## [TASK DESCRIPTION]
Repeat only the stretch of lines below that runs from the line with "calc (d : ℝ)" through the line with "exact div_le_div_of_nonneg_right (mul_le_mul_of_nonneg_right", unaltered.

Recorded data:

/-! ### §4. The theorem -/

open scoped Classical in
/-- **The Barban–Davenport–Halberstam theorem (upper bound).** For every real `A` there is `C` such that for all
`x ≥ 3` and all `1 ≤ Q ≤ x`:
`∑_{h ≤ Q} ∑*_{a (h)} (ψ(x;h,a) − ψ_h(x)/φ(h))² ≤ C·(Q x (log x)³ + x²/(log x)^A)`.
(Barban 1964; Davenport–Halberstam 1966; Gallagher's large-sieve proof as in Davenport ch. 29, with Siegel–Walfisz for
the conductors `≤ (log x)^{⌈A⌉+4}`; the constant is ineffective.) [cite: Davenport1980, ch. 29 (theorem); IwaniecKowalski2004, Thm 17.2] -/
theorem bdhVariance_le (A : ℝ) :
    ∃ C : ℝ, ∀ x : ℝ, 3 ≤ x → ∀ Q : ℕ, 1 ≤ Q → (Q : ℝ) ≤ x →
      bdhVariance x Q ≤ C * ((Q : ℝ) * x * Real.log x ^ 3 + x ^ 2 / Real.log x ^ A) := by
  classical
  -- natural exponents: `a = ⌈A⌉`, `B = a + 4`, `A₂ = 2B + 1 + a`, `k = 2B + 6 + a`
  obtain ⟨a, haA⟩ : ∃ a : ℕ, A ≤ a := ⟨⌈A⌉₊, Nat.le_ceil A⟩
  obtain ⟨Csw, hCsw⟩ := Literature.NumberTheory.LFunctions.siegel_walfisz_holds
    ((2 * (a + 4) + 1 + a : ℕ) : ℝ) (by positivity)
  refine ⟨260 + 900 + 780 + 12 * (max Csw 0) ^ 2 +
    50 * ((2 * (a + 4) + 6 + a : ℕ) : ℝ) ^ (2 * (a + 4) + 6 + a), fun x hx Q hQ1 hQx => ?_⟩
  have hC'0 : 0 ≤ max Csw 0 := le_max_right _ _
  -- basic quantities
  have hx1 : (1 : ℝ) ≤ x := by linarith
  have hx0 : (0 : ℝ) < x := by linarith
  have hL1 : 1 ≤ Real.log x := by
    rw [← Real.log_exp 1]
    exact Real.log_le_log (Real.exp_pos 1) (le_trans (by linarith [Real.exp_one_lt_d9]) hx)
  have hL0 : 0 < Real.log x := by linarith
  have hLpos : ∀ n : ℕ, 0 < Real.log x ^ n := fun n => pow_pos hL0 n
  have hLmono : ∀ {m n : ℕ}, m ≤ n → Real.log x ^ m ≤ Real.log x ^ n := fun hmn => pow_le_pow_right₀ hL1 hmn
  have hlogQ : Real.log Q ≤ Real.log x := Real.log_le_log (by exact_mod_cast hQ1) hQx
  have hlogQ0 : 0 ≤ Real.log Q := Real.log_natCast_nonneg Q
  have h1logQ : (1 + Real.log Q) ^ 2 ≤ 4 * Real.log x ^ 2 := by nlinarith
  have hKx : (⌊x⌋₊ : ℝ) ≤ x := Nat.floor_le hx0.le
  have hK1 : 1 ≤ ⌊x⌋₊ := Nat.one_le_iff_ne_zero.2 (Nat.floor_pos.2 hx1).ne'
  -- the cut-off `R = max 1 ⌊L^B⌋`
  have hLB1 : 1 ≤ Real.log x ^ (a + 4) := one_le_pow₀ hL1
  have hR1 : 1 ≤ max 1 ⌊Real.log x ^ (a + 4)⌋₊ := le_max_left _ _
  have hRle : ((max 1 ⌊Real.log x ^ (a + 4)⌋₊ : ℕ) : ℝ) ≤ Real.log x ^ (a + 4) := by
    push_cast
    exact max_le (by exact_mod_cast hLB1) (Nat.floor_le (by positivity))
  have hRge : Real.log x ^ (a + 4) ≤ 2 * ((max 1 ⌊Real.log x ^ (a + 4)⌋₊ : ℕ) : ℝ) := by
    have hfl : Real.log x ^ (a + 4) - 1 ≤ (⌊Real.log x ^ (a + 4)⌋₊ : ℝ) := by
      have := Nat.lt_floor_add_one (Real.log x ^ (a + 4)); linarith
    have h1 : (⌊Real.log x ^ (a + 4)⌋₊ : ℝ) ≤ ((max 1 ⌊Real.log x ^ (a + 4)⌋₊ : ℕ) : ℝ) := by
      exact_mod_cast le_max_right _ _
    have h2 : (1 : ℝ) ≤ ((max 1 ⌊Real.log x ^ (a + 4)⌋₊ : ℕ) : ℝ) := by exact_mod_cast hR1
    by_cases hcase : Real.log x ^ (a + 4) ≤ 2
    · linarith
    · linarith
  have hR0 : (0 : ℝ) < ((max 1 ⌊Real.log x ^ (a + 4)⌋₊ : ℕ) : ℝ) := by exact_mod_cast hR1
  -- the Siegel–Walfisz bound for moduli `2 ≤ d ≤ R`
  have hSW : ∀ (d : ℕ) [NeZero d], 2 ≤ d → d ≤ max 1 ⌊Real.log x ^ (a + 4)⌋₊ → ∀ u : (ZMod d)ˣ,
      |ParityWave0.chebyshevPsiMod d (u : ZMod d) x - x / Nat.totient d| ≤
        max Csw 0 * x / Real.log x ^ (2 * (a + 4) + 1 + a) := by
    intro d _ hd2 hdR u
    have hdA : (d : ℝ) ≤ Real.log x ^ ((2 * (a + 4) + 1 + a : ℕ) : ℝ) := by
      rw [Real.rpow_natCast]
      calc (d : ℝ) ≤ ((max 1 ⌊Real.log x ^ (a + 4)⌋₊ : ℕ) : ℝ) := by exact_mod_cast hdR
        _ ≤ Real.log x ^ (a + 4) := hRle
        _ ≤ Real.log x ^ (2 * (a + 4) + 1 + a) := hLmono (by omega)
    calc |ParityWave0.chebyshevPsiMod d (u : ZMod d) x - x / Nat.totient d|
        ≤ Csw * x / Real.log x ^ ((2 * (a + 4) + 1 + a : ℕ) : ℝ) := hCsw x (by linarith) d (by omega) hdA u
      _ ≤ max Csw 0 * x / Real.log x ^ (2 * (a + 4) + 1 + a) := by
          rw [Real.rpow_natCast]
          exact div_le_div_of_nonneg_right (mul_le_mul_of_nonneg_right (le_max_left _ _) hx0.le)
            (hLpos _).le
  -- the non-coprime remainder: `R(h,x) ≤ (log x/log 2) log h ≤ 2 L²` for `h ≤ Q ≤ x`
  have hncp : ∀ h ∈ Icc 1 Q, nonCoprimePart h x ≤ 2 * Real.log x ^ 2 := by
    intro h hh
    have hh1 : 1 ≤ h := (mem_Icc.1 hh).1
    have hhQ : h ≤ Q := (mem_Icc.1 hh).2
    have hlogh : Real.log h ≤ Real.log x :=
      le_trans (Real.log_le_log (by exact_mod_cast hh1) (by exact_mod_cast hhQ)) hlogQ
    have hlogh0 : 0 ≤ Real.log h := Real.log_natCast_nonneg h
    have hfl : (⌊Real.log x / Real.log 2⌋₊ : ℝ) ≤ 2 * Real.log x := by
      have hl2 : (1 : ℝ) / 2 ≤ Real.log 2 := by
        have := Real.log_two_gt_d9; linarith
      calc (⌊Real.log x / Real.log 2⌋₊ : ℝ) ≤ Real.log x / Real.log 2 := Nat.floor_le (by positivity)
        _ ≤ Real.log x / (1 / 2) := div_le_div_of_nonneg_left hL0.le (by norm_num) hl2
        _ = 2 * Real.log x := by ring
    calc nonCoprimePart h x ≤ ⌊Real.log x / Real.log 2⌋₊ * Real.log h := nonCoprimePart_le (by omega) hx0.le
      _ ≤ 2 * Real.log x * Real.log x := mul_le_mul hfl hlogh hlogh0 (by positivity)
      _ = 2 * Real.log x ^ 2 := by ring
  -- abbreviate
  obtain ⟨R, hRdef⟩ : ∃ R : ℕ, R = max 1 ⌊Real.log x ^ (a + 4)⌋₊ := ⟨_, rfl⟩
  obtain ⟨W, hWdef⟩ : ∃ W : ℝ, W = max Csw 0 * x / Real.log x ^ (2 * (a + 4) + 1 + a) := ⟨_, rfl⟩
  obtain ⟨E, hEdef⟩ : ∃ E : ℝ, E = 2 * Real.log x ^ 2 := ⟨_, rfl⟩
  rw [← hRdef] at hR1 hRle hRge hR0 hSW
  rw [← hWdef] at hSW
  rw [← hEdef] at hncp
  have hW0 : 0 ≤ W := by rw [hWdef]; positivity
  have hE0 : 0 ≤ E := by rw [hEdef]; positivity
  -- STEP 1: per modulus
  have hV : bdhVariance x Q ≤
      ∑ h ∈ Icc 1 Q, ((h.totient : ℝ))⁻¹ *
        (((R : ℝ) * R) * ((R : ℝ) * W + E) ^ 2 +
          (2 * ∑ σ ∈ (primIndex h).filter (fun σ => R < σ.1), ‖chebyshevPsiChar σ.2 x‖ ^ 2 +
            2 * h * E ^ 2)) := by
    refine Finset.sum_le_sum fun h hh => ?_
    have hh1 : 1 ≤ h := (mem_Icc.1 hh).1
    haveI : NeZero h := ⟨by omega⟩
    rw [classVarianceAt_eq_charForm]
    refine mul_le_mul_of_nonneg_left ?_ (inv_nonneg.2 (Nat.cast_nonneg _))
    have hncp_h : nonCoprimePart h x ≤ E := hncp h hh
    have hncp0 : 0 ≤ nonCoprimePart h x := nonCoprimePart_nonneg h x
    have hsmall := sum_small_induce_le (h := h) R x W hW0 hSW
    have hlarge := sum_large_induce_le (h := h) R x
    have hsmall' : ((R : ℝ) * R) * ((R : ℝ) * W + nonCoprimePart h x) ^ 2 ≤
        ((R : ℝ) * R) * ((R : ℝ) * W + E) ^ 2 := by
      refine mul_le_mul_of_nonneg_left ?_ (by positivity)
      exact pow_le_pow_left₀ (by positivity) (by linarith) 2
    have hlarge' : (2 : ℝ) * h * nonCoprimePart h x ^ 2 ≤ 2 * h * E ^ 2 := by
      refine mul_le_mul_of_nonneg_left ?_ (by positivity)
      exact pow_le_pow_left₀ hncp0 hncp_h 2
    calc ∑ χ ∈ Finset.univ.filter (fun χ : DirichletCharacter ℂ h => χ ≠ 1), ‖chebyshevPsiChar χ x‖ ^ 2
        ≤ ∑ σ ∈ (primIndex h).filter (fun σ => 1 < σ.1 ∧ σ.1 ≤ R), ‖chebyshevPsiChar (induce h σ) x‖ ^ 2 +
            ∑ σ ∈ (primIndex h).filter (fun σ => R < σ.1), ‖chebyshevPsiChar (induce h σ) x‖ ^ 2 :=
          sum_ne_one_le_small_add_large R (fun χ => by positivity) _ (fun χ hχ => (Finset.mem_filter.1 hχ).2)
      _ ≤ ((R : ℝ) * R) * ((R : ℝ) * W + nonCoprimePart h x) ^ 2 +
            (2 * ∑ σ ∈ (primIndex h).filter (fun σ => R < σ.1), ‖chebyshevPsiChar σ.2 x‖ ^ 2 +
              2 * h * nonCoprimePart h x ^ 2) := add_le_add hsmall hlarge
      _ ≤ _ := by linarith
  -- STEP 2: the three sums
  have hφsum : ∑ h ∈ Icc 1 Q, ((h.totient : ℝ))⁻¹ ≤ 4 * Real.log x ^ 2 :=
    (totientInvSum_le Q).trans h1logQ
  have hφsum0 : 0 ≤ ∑ h ∈ Icc 1 Q, ((h.totient : ℝ))⁻¹ :=
    Finset.sum_nonneg fun _ _ => inv_nonneg.2 (Nat.cast_nonneg _)
  -- (a)
  have ha' : ∑ h ∈ Icc 1 Q, ((h.totient : ℝ))⁻¹ * (((R : ℝ) * R) * ((R : ℝ) * W + E) ^ 2) ≤
      (12 * (max Csw 0) ^ 2 + 50 * ((2 * (a + 4) + 6 + a : ℕ) : ℝ) ^ (2 * (a + 4) + 6 + a)) *
        (x ^ 2 / Real.log x ^ a) := by
    rw [← Finset.sum_mul]
    have hLk : Real.log x ^ (2 * (a + 4) + 6 + a) ≤
        ((2 * (a + 4) + 6 + a : ℕ) : ℝ) ^ (2 * (a + 4) + 6 + a) * x :=
      log_pow_le (2 * (a + 4) + 6 + a) (by omega) hx1
    exact partA_le (B := a + 4) (A₂ := 2 * (a + 4) + 1 + a) hL1 hx1 hC'0 hWdef hEdef hR0 hRle
      (by omega) hLk hφsum
  -- (b)
  have hb' : ∑ h ∈ Icc 1 Q, ((h.totient : ℝ))⁻¹ *
      (2 * ∑ σ ∈ (primIndex h).filter (fun σ => R < σ.1), ‖chebyshevPsiChar σ.2 x‖ ^ 2) ≤
        260 * ((Q : ℝ) * x * Real.log x ^ 3) + 780 * (x ^ 2 / Real.log x ^ a) := by
    have hbridge : ∀ h ∈ Icc 1 Q, ((h.totient : ℝ))⁻¹ *
        (2 * ∑ σ ∈ (primIndex h).filter (fun σ => R < σ.1), ‖chebyshevPsiChar σ.2 x‖ ^ 2) =
        2 * (((h.totient : ℝ))⁻¹ * ∑ σ ∈ (primIndex h).filter (fun σ => R < σ.1),
          ‖∑ n ∈ Ioc 0 (0 + ⌊x⌋₊), (((Λ n : ℝ) : ℂ)) * σ.2 n‖ ^ 2) := by
      intro h _
      rw [zero_add]
      simp_rw [chebyshevPsiChar_eq_sum_Ioc]
      ring
    rw [Finset.sum_congr rfl hbridge, ← Finset.mul_sum]
    have hLS := sum_totient_inv_largeConductor_prim_le (fun n => (((Λ n : ℝ) : ℂ))) 0 ⌊x⌋₊ R Q hR1
    have hΛ : ∑ n ∈ Ioc 0 (0 + ⌊x⌋₊), ‖(((Λ n : ℝ) : ℂ))‖ ^ 2 ≤ (Real.log 4 + 4) * ⌊x⌋₊ * Real.log ⌊x⌋₊ := by
      rw [zero_add]
      refine le_trans (le_of_eq (Finset.sum_congr rfl fun n _ => ?_)) (Vaughan.sum_vonMangoldt_sq_le ⌊x⌋₊)
      rw [Complex.norm_real, Real.norm_eq_abs, sq_abs]
    have hKpos : (0 : ℝ) < ⌊x⌋₊ := by exact_mod_cast hK1
    have hlogK : Real.log ⌊x⌋₊ ≤ Real.log x := Real.log_le_log hKpos hKx
    have hlogK0 : 0 ≤ Real.log (⌊x⌋₊ : ℝ) := Real.log_natCast_nonneg _
    have h54 : Real.log 4 + 4 ≤ 6 := by
      have h4 : Real.log 4 = 2 * Real.log 2 := by
        rw [show (4 : ℝ) = 2 ^ 2 by norm_num, Real.log_pow]; ring
      rw [h4]; linarith [Real.log_two_lt_d9]
    have hU : ∑ n ∈ Ioc 0 (0 + ⌊x⌋₊), ‖(((Λ n : ℝ) : ℂ))‖ ^ 2 ≤ 6 * x * Real.log x :=
      hΛ.trans (mul_le_mul (mul_le_mul h54 hKx (Nat.cast_nonneg _) (by norm_num)) hlogK hlogK0
        (by positivity))
    have hU0 : 0 ≤ ∑ n ∈ Ioc 0 (0 + ⌊x⌋₊), ‖(((Λ n : ℝ) : ℂ))‖ ^ 2 :=
      Finset.sum_nonneg fun _ _ => by positivity
    exact partB_le (B := a + 4) hL1 hx1 hR0 hRge rfl hKx h1logQ hU0 hU hLS
  -- (c)
  have hc' : ∑ h ∈ Icc 1 Q, ((h.totient : ℝ))⁻¹ * (2 * h * E ^ 2) ≤ 900 * ((Q : ℝ) * x * Real.log x ^ 3) := by
    have hterm : ∀ h ∈ Icc 1 Q, ((h.totient : ℝ))⁻¹ * (2 * h * E ^ 2) ≤
        ((h.totient : ℝ))⁻¹ * (2 * Q * E ^ 2) := by
      intro h hh
      refine mul_le_mul_of_nonneg_left ?_ (inv_nonneg.2 (Nat.cast_nonneg _))
      have : (h : ℝ) ≤ Q := by exact_mod_cast (mem_Icc.1 hh).2
      nlinarith [sq_nonneg E]
    have hL3 : Real.log x ^ 3 ≤ 27 * x := by
      have := log_pow_le 3 (by norm_num) hx1
      norm_num at this ⊢; linarith
    calc ∑ h ∈ Icc 1 Q, ((h.totient : ℝ))⁻¹ * (2 * h * E ^ 2)
        ≤ ∑ h ∈ Icc 1 Q, ((h.totient : ℝ))⁻¹ * (2 * Q * E ^ 2) := Finset.sum_le_sum hterm
      _ = (∑ h ∈ Icc 1 Q, ((h.totient : ℝ))⁻¹) * (2 * Q * E ^ 2) := by rw [Finset.sum_mul]
      _ ≤ (4 * Real.log x ^ 2) * (2 * Q * E ^ 2) := mul_le_mul_of_nonneg_right hφsum (by positivity)
      _ = 32 * (Q : ℝ) * Real.log x ^ 3 * Real.log x ^ 3 := by rw [hEdef]; ring
      _ ≤ 32 * (Q : ℝ) * Real.log x ^ 3 * (27 * x) := mul_le_mul_of_nonneg_left hL3 (by positivity)
      _ ≤ 900 * ((Q : ℝ) * x * Real.log x ^ 3) := by
          have : 0 ≤ (Q : ℝ) * x * Real.log x ^ 3 := by positivity
          nlinarith
  -- `x²/L^a ≤ x²/L^A`
  have haA' : x ^ 2 / Real.log x ^ a ≤ x ^ 2 / Real.log x ^ A := by
    refine div_le_div_of_nonneg_left (by positivity) (Real.rpow_pos_of_pos hL0 A) ?_
    rw [← Real.rpow_natCast]
    exact Real.rpow_le_rpow_of_exponent_le hL1 haA
  -- assemble
  have hsplit : ∑ h ∈ Icc 1 Q, ((h.totient : ℝ))⁻¹ *
        (((R : ℝ) * R) * ((R : ℝ) * W + E) ^ 2 +
          (2 * ∑ σ ∈ (primIndex h).filter (fun σ => R < σ.1), ‖chebyshevPsiChar σ.2 x‖ ^ 2 +
            2 * h * E ^ 2)) =
      ∑ h ∈ Icc 1 Q, ((h.totient : ℝ))⁻¹ * (((R : ℝ) * R) * ((R : ℝ) * W + E) ^ 2) +
        (∑ h ∈ Icc 1 Q, ((h.totient : ℝ))⁻¹ *
          (2 * ∑ σ ∈ (primIndex h).filter (fun σ => R < σ.1), ‖chebyshevPsiChar σ.2 x‖ ^ 2) +
          ∑ h ∈ Icc 1 Q, ((h.totient : ℝ))⁻¹ * (2 * h * E ^ 2)) := by
    rw [← Finset.sum_add_distrib, ← Finset.sum_add_distrib]
    exact Finset.sum_congr rfl fun h _ => by ring
  have hpos1 : 0 ≤ (Q : ℝ) * x * Real.log x ^ 3 := by positivity
  have hpos2 : 0 ≤ x ^ 2 / Real.log x ^ a := by positivity
  have hk0 : 0 ≤ ((2 * (a + 4) + 6 + a : ℕ) : ℝ) ^ (2 * (a + 4) + 6 + a) := by positivity
  have hCk0 : 0 ≤ 12 * (max Csw 0) ^ 2 + 50 * ((2 * (a + 4) + 6 + a : ℕ) : ℝ) ^ (2 * (a + 4) + 6 + a) := by
    positivity
  calc bdhVariance x Q ≤ _ := hV
    _ = _ := hsplit
    _ ≤ (12 * (max Csw 0) ^ 2 + 50 * ((2 * (a + 4) + 6 + a : ℕ) : ℝ) ^ (2 * (a + 4) + 6 + a)) *
          (x ^ 2 / Real.log x ^ a) +
          ((260 * ((Q : ℝ) * x * Real.log x ^ 3) + 780 * (x ^ 2 / Real.log x ^ a)) +
            900 * ((Q : ℝ) * x * Real.log x ^ 3)) := add_le_add ha' (add_le_add hb' hc')
    _ ≤ (260 + 900 + 780 + 12 * (max Csw 0) ^ 2 +
          50 * ((2 * (a + 4) + 6 + a : ℕ) : ℝ) ^ (2 * (a + 4) + 6 + a)) *
          ((Q : ℝ) * x * Real.log x ^ 3 + x ^ 2 / Real.log x ^ A) := by
        have h3 : 0 ≤ x ^ 2 / Real.log x ^ A := le_trans hpos2 haA'
        nlinarith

## [ANSWER TO THIS PROBLEM]
      calc (d : ℝ) ≤ ((max 1 ⌊Real.log x ^ (a + 4)⌋₊ : ℕ) : ℝ) := by exact_mod_cast hdR
        _ ≤ Real.log x ^ (a + 4) := hRle
        _ ≤ Real.log x ^ (2 * (a + 4) + 1 + a) := hLmono (by omega)
    calc |ParityWave0.chebyshevPsiMod d (u : ZMod d) x - x / Nat.totient d|
        ≤ Csw * x / Real.log x ^ ((2 * (a + 4) + 1 + a : ℕ) : ℝ) := hCsw x (by linarith) d (by omega) hdA u
      _ ≤ max Csw 0 * x / Real.log x ^ (2 * (a + 4) + 1 + a) := by
          rw [Real.rpow_natCast]
          exact div_le_div_of_nonneg_right (mul_le_mul_of_nonneg_right (le_max_left _ _) hx0.le)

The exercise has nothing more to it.